On rapporte à cette époque une autre circonstance qui serait digne d’être remarquée, si nous n’étions fondés à croire qu’elle n’a jamais existé que dans l’imagination d’un sophiste. Lorsque les Goths saccagèrent Athènes, ils rassemblèrent, dit-on, toutes les bibliothèques de cette ville, et se disposèrent à livrer aux flammes tant de dépôts précieux des connaissances humaines. Ce qui les sauva du feu, ce fut cette opinion semée par un de leurs chefs, qu’il fallait laisser aux Grecs des meubles si propres à les détourner de l’exercice des armes, et à les amuser à des occupations oisives et sédentaires[114]. En admettant la vérité du fait, l’habile conseiller, quoique d’une politique plus raffinée que ses compatriotes, raisonnait comme un Barbare ignorant. Chez les nations, les plus puissantes et les plus civilisées, le génie s’est développé presque en même temps dans tous les genres, et le siècle des arts a généralement été le siècle de la gloire et de la vertu militaire.

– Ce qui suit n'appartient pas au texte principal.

import Summits.AtomisticToContinuum.BoseEinsteinCondensation.Theorems.BECHeatBathGapJastrowDobrushinRungHeatBath

/-!
# Route `BECHeatBathGap` — support item `JastrowDobrushinRung` (stmt-AtomisticToContinuum-14373):
# symmetry and Pythagoras for the heat-bath operator (helper file 2)

Helpers for the proof of
`Summit.AtomisticToContinuum.BoseEinsteinCondensation.Theses.BECHeatBathGap.JastrowDobrushinRung`
(approximate tensorisation of variance with constant 2 for the Jastrow law under
`5N∫(1-f²) ≤ L³`, via Dobrushin uniqueness ⇒ heat-bath spectral gap ≥ 1 - r, Wu 2006, re-proved
from scratch). As in helper file 1, the operators `S` (one-site average), `T` (heat bath),
`P = N⁻¹∑T_j` (random-scan Gibbs sampler) and the weights `w = B_j π_j` are variables with
defining hypotheses `hS, hT, hP, hw, …` (no auxiliary definitions).

This file: measurability/integrability of the weight, the fibre identity `S_mul_T_mul_w`, the
symmetry `∫ H (T_j F) w = ∫ (T_j H) F w` (`T_symm`), mean preservation, `⟨T_jF,T_jF⟩ = ⟨F,T_jF⟩`,
and the Pythagoras identity `∫(F-g)²w = ∫(F-T_jF)²w + ∫(T_jF-g)²w` for `g` not depending on
`x_j` (`integral_sub_sq_mul_w_eq`), whence `T_j F` is the best such predictor.
-/

noncomputable section

namespace Summit.AtomisticToContinuum.BoseEinsteinCondensation.Theorems

namespace JastrowDobrushin

open MeasureTheory Function
open scoped ENNReal

variable {ι : Type*} [DecidableEq ι] {E : Type*} [MeasurableSpace E]
  {u : Measure E} {S : ι → ((ι → E) → ℝ) → (ι → E) → ℝ}
variable {π : ι → (ι → E) → ℝ} {T : ι → ((ι → E) → ℝ) → (ι → E) → ℝ}

/-! ### Symmetry of the heat-bath operator in `L²(w du^{⊗ι})` -/

variable {w : (ι → E) → ℝ} {B : ι → (ι → E) → ℝ}

/-- The weight `w = B_j π_j` is measurable. [folklore] -/
theorem measurable_w (hπ : ∀ j, Measurable (π j) ∧ ∀ X, 0 ≤ π j X ∧ π j X ≤ 1)
    (hw : ∀ j X, w X = B j X * π j X)
    (hB : ∀ j, Measurable (B j) ∧ (∀ X, 0 ≤ B j X ∧ B j X ≤ 1) ∧ ∀ X y, B j (update X j y) = B j X)
    (j : ι) : Measurable w := by
  have h : w = fun X => B j X * π j X := funext (hw j)
  rw [h]
  exact (hB j).1.mul (hπ j).1

/-- The weight `w = B_j π_j` takes values in `[0, 1]`. [folklore] -/
theorem w_mem (hπ : ∀ j, Measurable (π j) ∧ ∀ X, 0 ≤ π j X ∧ π j X ≤ 1)
    (hw : ∀ j X, w X = B j X * π j X)
    (hB : ∀ j, Measurable (B j) ∧ (∀ X, 0 ≤ B j X ∧ B j X ≤ 1) ∧ ∀ X y, B j (update X j y) = B j X)
    (j : ι) (X : ι → E) : 0 ≤ w X ∧ w X ≤ 1 := by
  rw [hw j]
  exact ⟨mul_nonneg ((hB j).2.1 X).1 ((hπ j).2 X).1,
    mul_le_one₀ ((hB j).2.1 X).2 ((hπ j).2 X).1 ((hπ j).2 X).2⟩

/-- A bounded measurable function times a weight in `[0,1]` is integrable against a finite
measure. [folklore] -/
theorem integrable_mul_w {α : Type*} [MeasurableSpace α] {μ : Measure α} [IsFiniteMeasure μ]
    {Φ v : α → ℝ} (hΦm : Measurable Φ) {C : ℝ} (hΦb : ∀ X, |Φ X| ≤ C) (hwm : Measurable v)
    (hw1 : ∀ X, 0 ≤ v X ∧ v X ≤ 1) : Integrable (fun X => Φ X * v X) μ :=
  integrable_of_bounded (hΦm.mul hwm) (C := C) fun X => by
    rw [abs_mul, abs_of_nonneg (hw1 X).1]
    exact (mul_le_mul_of_nonneg_left (hw1 X).2 (abs_nonneg _)).trans
      (by rw [mul_one]; exact hΦb X)

/-- The fibre integral of `H · T_j F · w`: a symmetric expression in `F` and `H`. [folklore] -/
theorem S_mul_T_mul_w (hS : ∀ j G X, S j G X = ∫ y, G (update X j y) ∂u)
    (hT : ∀ j F X, T j F X = S j (fun Y => F Y * π j Y) X / S j (π j) X)
    (hw : ∀ j X, w X = B j X * π j X)
    (hB : ∀ j, Measurable (B j) ∧ (∀ X, 0 ≤ B j X ∧ B j X ≤ 1) ∧ ∀ X y, B j (update X j y) = B j X)
    (j : ι) (F H : (ι → E) → ℝ) (X : ι → E) :
    S j (fun Y => H Y * T j F Y * w Y) X =
      B j X * (S j (fun Y => H Y * π j Y) X * S j (fun Y => F Y * π j Y) X) / S j (π j) X := by
  have h1 : S j (fun Y => H Y * T j F Y * w Y) X =
      S j (fun Y => (T j F X * B j X) * (H Y * π j Y)) X := by
    refine S_congr hS fun y => ?_
    simp only [T_update hS hT, hw j, (hB j).2.2]
    ring
  rw [h1, S_smul hS j, hT]
  ring

/-- **Symmetry of the heat-bath operator**: `∫ H (T_j F) w = ∫ (T_j H) F w` for bounded measurable
`F, H` (the operator `T_j` is the orthogonal projection of `L²(w du^{⊗ι})` onto the functions not
depending on `x_j`). [folklore] -/
theorem T_symm [Fintype ι] [IsProbabilityMeasure u]
    (hS : ∀ j G X, S j G X = ∫ y, G (update X j y) ∂u)
    (hT : ∀ j F X, T j F X = S j (fun Y => F Y * π j Y) X / S j (π j) X)
    (hπ : ∀ j, Measurable (π j) ∧ ∀ X, 0 ≤ π j X ∧ π j X ≤ 1) (hZ : ∀ j X, 0 < S j (π j) X)
    (hw : ∀ j X, w X = B j X * π j X)
    (hB : ∀ j, Measurable (B j) ∧ (∀ X, 0 ≤ B j X ∧ B j X ≤ 1) ∧ ∀ X y, B j (update X j y) = B j X)
    (j : ι) {F H : (ι → E) → ℝ} (hFm : Measurable F) (hHm : Measurable H) {C C' : ℝ}
    (hFb : ∀ X, |F X| ≤ C) (hHb : ∀ X, |H X| ≤ C') :
    ∫ X, H X * T j F X * w X ∂(Measure.pi fun _ : ι => u) =
      ∫ X, T j H X * F X * w X ∂(Measure.pi fun _ : ι => u) := by
  have hwm := measurable_w hπ hw hB j
  have hw1 := w_mem hπ hw hB j
  have hTF := measurable_T hS hT hπ j hFm
  have hTH := measurable_T hS hT hπ j hHm
  have hint1 : Integrable (fun X => H X * T j F X * w X) (Measure.pi fun _ : ι => u) :=
    integrable_mul_w (hHm.mul hTF) (C := C' * C) (fun X => by
      rw [abs_mul]
      exact mul_le_mul (hHb X) (abs_T_le hS hT hπ hZ j hFm hFb X) (abs_nonneg _)
        ((abs_nonneg _).trans (hHb X))) hwm hw1
  have hint2 : Integrable (fun X => F X * T j H X * w X) (Measure.pi fun _ : ι => u) :=
    integrable_mul_w (hFm.mul hTH) (C := C * C') (fun X => by
      rw [abs_mul]
      exact mul_le_mul (hFb X) (abs_T_le hS hT hπ hZ j hHm hHb X) (abs_nonneg _)
        ((abs_nonneg _).trans (hFb X))) hwm hw1
  have e1 := integral_eq_integral_integral_update j hint1
  have e2 := integral_eq_integral_integral_update j hint2
  have h2 : (fun X => T j H X * F X * w X) = fun X => F X * T j H X * w X := by
    funext X; ring
  rw [h2, e1, e2]
  refine integral_congr_ae (ae_of_all _ fun X => ?_)
  simp only
  rw [← hS j (fun Y => H Y * T j F Y * w Y) X, ← hS j (fun Y => F Y * T j H Y * w Y) X,
    S_mul_T_mul_w hS hT hw hB j F H X, S_mul_T_mul_w hS hT hw hB j H F X]
  ring


/-- `T_j` preserves the `w`-mean: `∫ (T_j F) w = ∫ F w`. [folklore] -/
theorem integral_T_mul_w [Fintype ι] [IsProbabilityMeasure u]
    (hS : ∀ j G X, S j G X = ∫ y, G (update X j y) ∂u)
    (hT : ∀ j F X, T j F X = S j (fun Y => F Y * π j Y) X / S j (π j) X)
    (hπ : ∀ j, Measurable (π j) ∧ ∀ X, 0 ≤ π j X ∧ π j X ≤ 1) (hZ : ∀ j X, 0 < S j (π j) X)
    (hw : ∀ j X, w X = B j X * π j X)
    (hB : ∀ j, Measurable (B j) ∧ (∀ X, 0 ≤ B j X ∧ B j X ≤ 1) ∧ ∀ X y, B j (update X j y) = B j X)
    (j : ι) {F : (ι → E) → ℝ} (hFm : Measurable F) {C : ℝ} (hFb : ∀ X, |F X| ≤ C) :
    ∫ X, T j F X * w X ∂(Measure.pi fun _ : ι => u) =
      ∫ X, F X * w X ∂(Measure.pi fun _ : ι => u) := by
  have h := T_symm hS hT hπ hZ hw hB j hFm measurable_const hFb (H := fun _ => (1 : ℝ))
    (C' := 1) (fun _ => by simp)
  have h1 : (T j fun _ => (1 : ℝ)) = fun _ => 1 := funext fun X => T_const hS hT hZ j 1 X
  simpa only [h1, one_mul] using h

/-- `⟨T_j F, T_j F⟩_w = ⟨F, T_j F⟩_w` (idempotence and symmetry). [folklore] -/
theorem integral_T_mul_T_mul_w [Fintype ι] [IsProbabilityMeasure u]
    (hS : ∀ j G X, S j G X = ∫ y, G (update X j y) ∂u)
    (hT : ∀ j F X, T j F X = S j (fun Y => F Y * π j Y) X / S j (π j) X)
    (hπ : ∀ j, Measurable (π j) ∧ ∀ X, 0 ≤ π j X ∧ π j X ≤ 1) (hZ : ∀ j X, 0 < S j (π j) X)
    (hw : ∀ j X, w X = B j X * π j X)
    (hB : ∀ j, Measurable (B j) ∧ (∀ X, 0 ≤ B j X ∧ B j X ≤ 1) ∧ ∀ X y, B j (update X j y) = B j X)
    (j : ι) {F : (ι → E) → ℝ} (hFm : Measurable F) {C : ℝ} (hFb : ∀ X, |F X| ≤ C) :
    ∫ X, T j F X * T j F X * w X ∂(Measure.pi fun _ : ι => u) =
      ∫ X, F X * T j F X * w X ∂(Measure.pi fun _ : ι => u) := by
  have h := T_symm hS hT hπ hZ hw hB j hFm (measurable_T hS hT hπ j hFm) hFb
    (H := T j F) (C' := C) (abs_T_le hS hT hπ hZ j hFm hFb)
  have h1 : T j (T j F) = T j F := funext fun X => T_fix hS hT hZ j (T_update hS hT j F X)
  rw [h1] at h
  rw [h]
  refine integral_congr_ae (ae_of_all _ fun X => ?_)
  simp only
  ring

/-- `0 ≤ ⟨F, T_j F⟩_w`. [folklore] -/
theorem integral_mul_T_mul_w_nonneg [Fintype ι] [IsProbabilityMeasure u]
    (hS : ∀ j G X, S j G X = ∫ y, G (update X j y) ∂u)
    (hT : ∀ j F X, T j F X = S j (fun Y => F Y * π j Y) X / S j (π j) X)
    (hπ : ∀ j, Measurable (π j) ∧ ∀ X, 0 ≤ π j X ∧ π j X ≤ 1) (hZ : ∀ j X, 0 < S j (π j) X)
    (hw : ∀ j X, w X = B j X * π j X)
    (hB : ∀ j, Measurable (B j) ∧ (∀ X, 0 ≤ B j X ∧ B j X ≤ 1) ∧ ∀ X y, B j (update X j y) = B j X)
    (j : ι) {F : (ι → E) → ℝ} (hFm : Measurable F) {C : ℝ} (hFb : ∀ X, |F X| ≤ C) :
    0 ≤ ∫ X, F X * T j F X * w X ∂(Measure.pi fun _ : ι => u) := by
  rw [← integral_T_mul_T_mul_w hS hT hπ hZ hw hB j hFm hFb]
  exact integral_nonneg fun X => mul_nonneg (mul_self_nonneg _) (w_mem hπ hw hB j X).1

/-- For `h` not depending on `x_j`: `∫ h (T_j F) w = ∫ h F w`. [folklore] -/
theorem integral_inv_mul_T_mul_w [Fintype ι] [IsProbabilityMeasure u]
    (hS : ∀ j G X, S j G X = ∫ y, G (update X j y) ∂u)
    (hT : ∀ j F X, T j F X = S j (fun Y => F Y * π j Y) X / S j (π j) X)
    (hπ : ∀ j, Measurable (π j) ∧ ∀ X, 0 ≤ π j X ∧ π j X ≤ 1) (hZ : ∀ j X, 0 < S j (π j) X)
    (hw : ∀ j X, w X = B j X * π j X)
    (hB : ∀ j, Measurable (B j) ∧ (∀ X, 0 ≤ B j X ∧ B j X ≤ 1) ∧ ∀ X y, B j (update X j y) = B j X)
    (j : ι) {F h : (ι → E) → ℝ} (hFm : Measurable F) (hhm : Measurable h) {C C' : ℝ}
    (hFb : ∀ X, |F X| ≤ C) (hhb : ∀ X, |h X| ≤ C') (hh : ∀ X y, h (update X j y) = h X) :
    ∫ X, h X * T j F X * w X ∂(Measure.pi fun _ : ι => u) =
      ∫ X, h X * F X * w X ∂(Measure.pi fun _ : ι => u) := by
  rw [T_symm hS hT hπ hZ hw hB j hFm hhm hFb hhb]
  have h1 : T j h = h := funext fun X => T_fix hS hT hZ j (hh X)
  rw [h1]

/-- **Pythagoras for the heat-bath projection**: for `g` bounded measurable and not depending on
`x_j`, `∫ (F - g)² w = ∫ (F - T_j F)² w + ∫ (T_j F - g)² w`; in particular `T_j F` is the best
`x_j`-independent predictor of `F` in `L²(w)`. [folklore] -/
theorem integral_sub_sq_mul_w_eq [Fintype ι] [IsProbabilityMeasure u]
    (hS : ∀ j G X, S j G X = ∫ y, G (update X j y) ∂u)
    (hT : ∀ j F X, T j F X = S j (fun Y => F Y * π j Y) X / S j (π j) X)
    (hπ : ∀ j, Measurable (π j) ∧ ∀ X, 0 ≤ π j X ∧ π j X ≤ 1) (hZ : ∀ j X, 0 < S j (π j) X)
    (hw : ∀ j X, w X = B j X * π j X)
    (hB : ∀ j, Measurable (B j) ∧ (∀ X, 0 ≤ B j X ∧ B j X ≤ 1) ∧ ∀ X y, B j (update X j y) = B j X)
    (j : ι) {F g : (ι → E) → ℝ} (hFm : Measurable F) (hgm : Measurable g) {C C' : ℝ}
    (hFb : ∀ X, |F X| ≤ C) (hgb : ∀ X, |g X| ≤ C') (hg : ∀ X y, g (update X j y) = g X) :
    ∫ X, (F X - g X) ^ 2 * w X ∂(Measure.pi fun _ : ι => u) =
      ∫ X, (F X - T j F X) ^ 2 * w X ∂(Measure.pi fun _ : ι => u) +
        ∫ X, (T j F X - g X) ^ 2 * w X ∂(Measure.pi fun _ : ι => u) := by
  have hwm := measurable_w hπ hw hB j
  have hw1 := w_mem hπ hw hB j
  have hTm := measurable_T hS hT hπ j hFm
  have hTb := abs_T_le hS hT hπ hZ j hFm hFb
  -- the `x_j`-independent function `h = T_j F - g`
  have hhm : Measurable fun X => T j F X - g X := hTm.sub hgm
  have hhb : ∀ X, |T j F X - g X| ≤ C + C' := fun X =>
    (abs_sub _ _).trans (add_le_add (hTb X) (hgb X))
  have hhinv : ∀ X y, T j F (update X j y) - g (update X j y) = T j F X - g X := fun X y => by
    rw [T_update hS hT, hg]
  -- cross term vanishes
  have hcross : ∫ X, (T j F X - g X) * T j F X * w X ∂(Measure.pi fun _ : ι => u) =
      ∫ X, (T j F X - g X) * F X * w X ∂(Measure.pi fun _ : ι => u) :=
    integral_inv_mul_T_mul_w hS hT hπ hZ hw hB j hFm hhm hFb hhb hhinv
  -- pointwise algebra: (F-g)² w = (F-TF)² w + (TF-g)² w + 2 (TF-g) F w - 2 (TF-g) TF w
  have hpt : ∀ X, (F X - g X) ^ 2 * w X = ((F X - T j F X) ^ 2 * w X +
      (T j F X - g X) ^ 2 * w X) + ((2 : ℝ) * ((T j F X - g X) * F X * w X) -
      (2 : ℝ) * ((T j F X - g X) * T j F X * w X)) := fun X => by ring
  have i1 : Integrable (fun X => (F X - T j F X) ^ 2 * w X) (Measure.pi fun _ : ι => u) :=
    integrable_mul_w ((hFm.sub hTm).pow_const 2) (C := (C + C) ^ 2) (fun X => by
      rw [abs_pow]
      exact pow_le_pow_left₀ (abs_nonneg _) ((abs_sub _ _).trans (add_le_add (hFb X) (hTb X)))
        2) hwm hw1
  have i2 : Integrable (fun X => (T j F X - g X) ^ 2 * w X) (Measure.pi fun _ : ι => u) :=
    integrable_mul_w (hhm.pow_const 2) (C := (C + C') ^ 2) (fun X => by
      rw [abs_pow]
      exact pow_le_pow_left₀ (abs_nonneg _) (hhb X) 2) hwm hw1
  have i3 : Integrable (fun X => (T j F X - g X) * F X * w X) (Measure.pi fun _ : ι => u) :=
    integrable_mul_w (hhm.mul hFm) (C := (C + C') * C) (fun X => by
      rw [abs_mul]
      exact mul_le_mul (hhb X) (hFb X) (abs_nonneg _)
        ((abs_nonneg _).trans (hhb X))) hwm hw1
  have i4 : Integrable (fun X => (T j F X - g X) * T j F X * w X) (Measure.pi fun _ : ι => u) :=
    integrable_mul_w (hhm.mul hTm) (C := (C + C') * C) (fun X => by
      rw [abs_mul]
      exact mul_le_mul (hhb X) (hTb X) (abs_nonneg _)
        ((abs_nonneg _).trans (hhb X))) hwm hw1
  have i12 : Integrable (fun X => (F X - T j F X) ^ 2 * w X + (T j F X - g X) ^ 2 * w X)
      (Measure.pi fun _ : ι => u) := i1.add i2
  have i3' : Integrable (fun X => (2 : ℝ) * ((T j F X - g X) * F X * w X))
      (Measure.pi fun _ : ι => u) := i3.const_mul 2
  have i4' : Integrable (fun X => (2 : ℝ) * ((T j F X - g X) * T j F X * w X))
      (Measure.pi fun _ : ι => u) := i4.const_mul 2
  have i34 : Integrable (fun X => (2 : ℝ) * ((T j F X - g X) * F X * w X) -
      (2 : ℝ) * ((T j F X - g X) * T j F X * w X)) (Measure.pi fun _ : ι => u) := i3'.sub i4'
  simp_rw [hpt]
  rw [integral_add i12 i34, integral_add i1 i2, integral_sub i3' i4', integral_const_mul,
    integral_const_mul, hcross, sub_self, add_zero]

/-- `T_j F` is the best `x_j`-independent predictor: `∫ (F - T_j F)² w ≤ ∫ (F - g)² w`.
[folklore] -/
theorem integral_sub_T_sq_mul_w_le [Fintype ι] [IsProbabilityMeasure u]
    (hS : ∀ j G X, S j G X = ∫ y, G (update X j y) ∂u)
    (hT : ∀ j F X, T j F X = S j (fun Y => F Y * π j Y) X / S j (π j) X)
    (hπ : ∀ j, Measurable (π j) ∧ ∀ X, 0 ≤ π j X ∧ π j X ≤ 1) (hZ : ∀ j X, 0 < S j (π j) X)
    (hw : ∀ j X, w X = B j X * π j X)
    (hB : ∀ j, Measurable (B j) ∧ (∀ X, 0 ≤ B j X ∧ B j X ≤ 1) ∧ ∀ X y, B j (update X j y) = B j X)
    (j : ι) {F g : (ι → E) → ℝ} (hFm : Measurable F) (hgm : Measurable g) {C C' : ℝ}
    (hFb : ∀ X, |F X| ≤ C) (hgb : ∀ X, |g X| ≤ C') (hg : ∀ X y, g (update X j y) = g X) :
    ∫ X, (F X - T j F X) ^ 2 * w X ∂(Measure.pi fun _ : ι => u) ≤
      ∫ X, (F X - g X) ^ 2 * w X ∂(Measure.pi fun _ : ι => u) := by
  rw [integral_sub_sq_mul_w_eq hS hT hπ hZ hw hB j hFm hgm hFb hgb hg]
  have hw1 := w_mem hπ hw hB j
  exact le_add_of_nonneg_right (integral_nonneg fun X => mul_nonneg (sq_nonneg _) (hw1 X).1)

end JastrowDobrushin

end Summit.AtomisticToContinuum.BoseEinsteinCondensation.Theorems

IV. Les nouveaux souverains de la Perse, Artaxerxés et son fils Sapor, avaient triomphé, comme nous avons déjà vu, de la maison d’Arsace. Parmi tant de princes de cette ancienne famille, Chosroes, roi d’Arménie, avait seul conservé sa vie et son indépendance. La force naturelle de son pays, le secours des déserteurs et des mécontents qui se rendaient perpétuellement à sa cour, l’alliance des Romains, et, par-dessus tout, son propre courage, le rendirent invincible. Après s’être défendu avec succès durant une guerre de trente ans, il fut assassiné par les émissaires de Sapor, roi de Perse. Les satrapes d’Arménie, qui, fidèles à l’État, voulaient en assurer la gloire et la liberté, implorèrent la protection des Romains en faveur de Tiridate, l’héritier légitime de la couronne. Mais, le fils de Chosroes sortait à peine de la plus tendre enfance, les alliés étaient éloignés, et le monarque persan s’avançait vers la frontière à la tête d’une armée formidable. Un  serviteur zélé sauva le jeune Tiridate qui devait être la ressource de sa patrie. L’Arménie, devenue province d’un grand royaume, demeura pendant plus de vingt-sept ans sous le joug des Perses[115]. Ébloui par l’éclat d’une conquête facile et comptant sur la faiblesse ou sur les malheurs des Romains, Sapor obligea les fortes garnisons de Carrhes et de Nisibis à évacuer ces places, et il répandit la terreur et la désolation le long des rives de l’Euphrate.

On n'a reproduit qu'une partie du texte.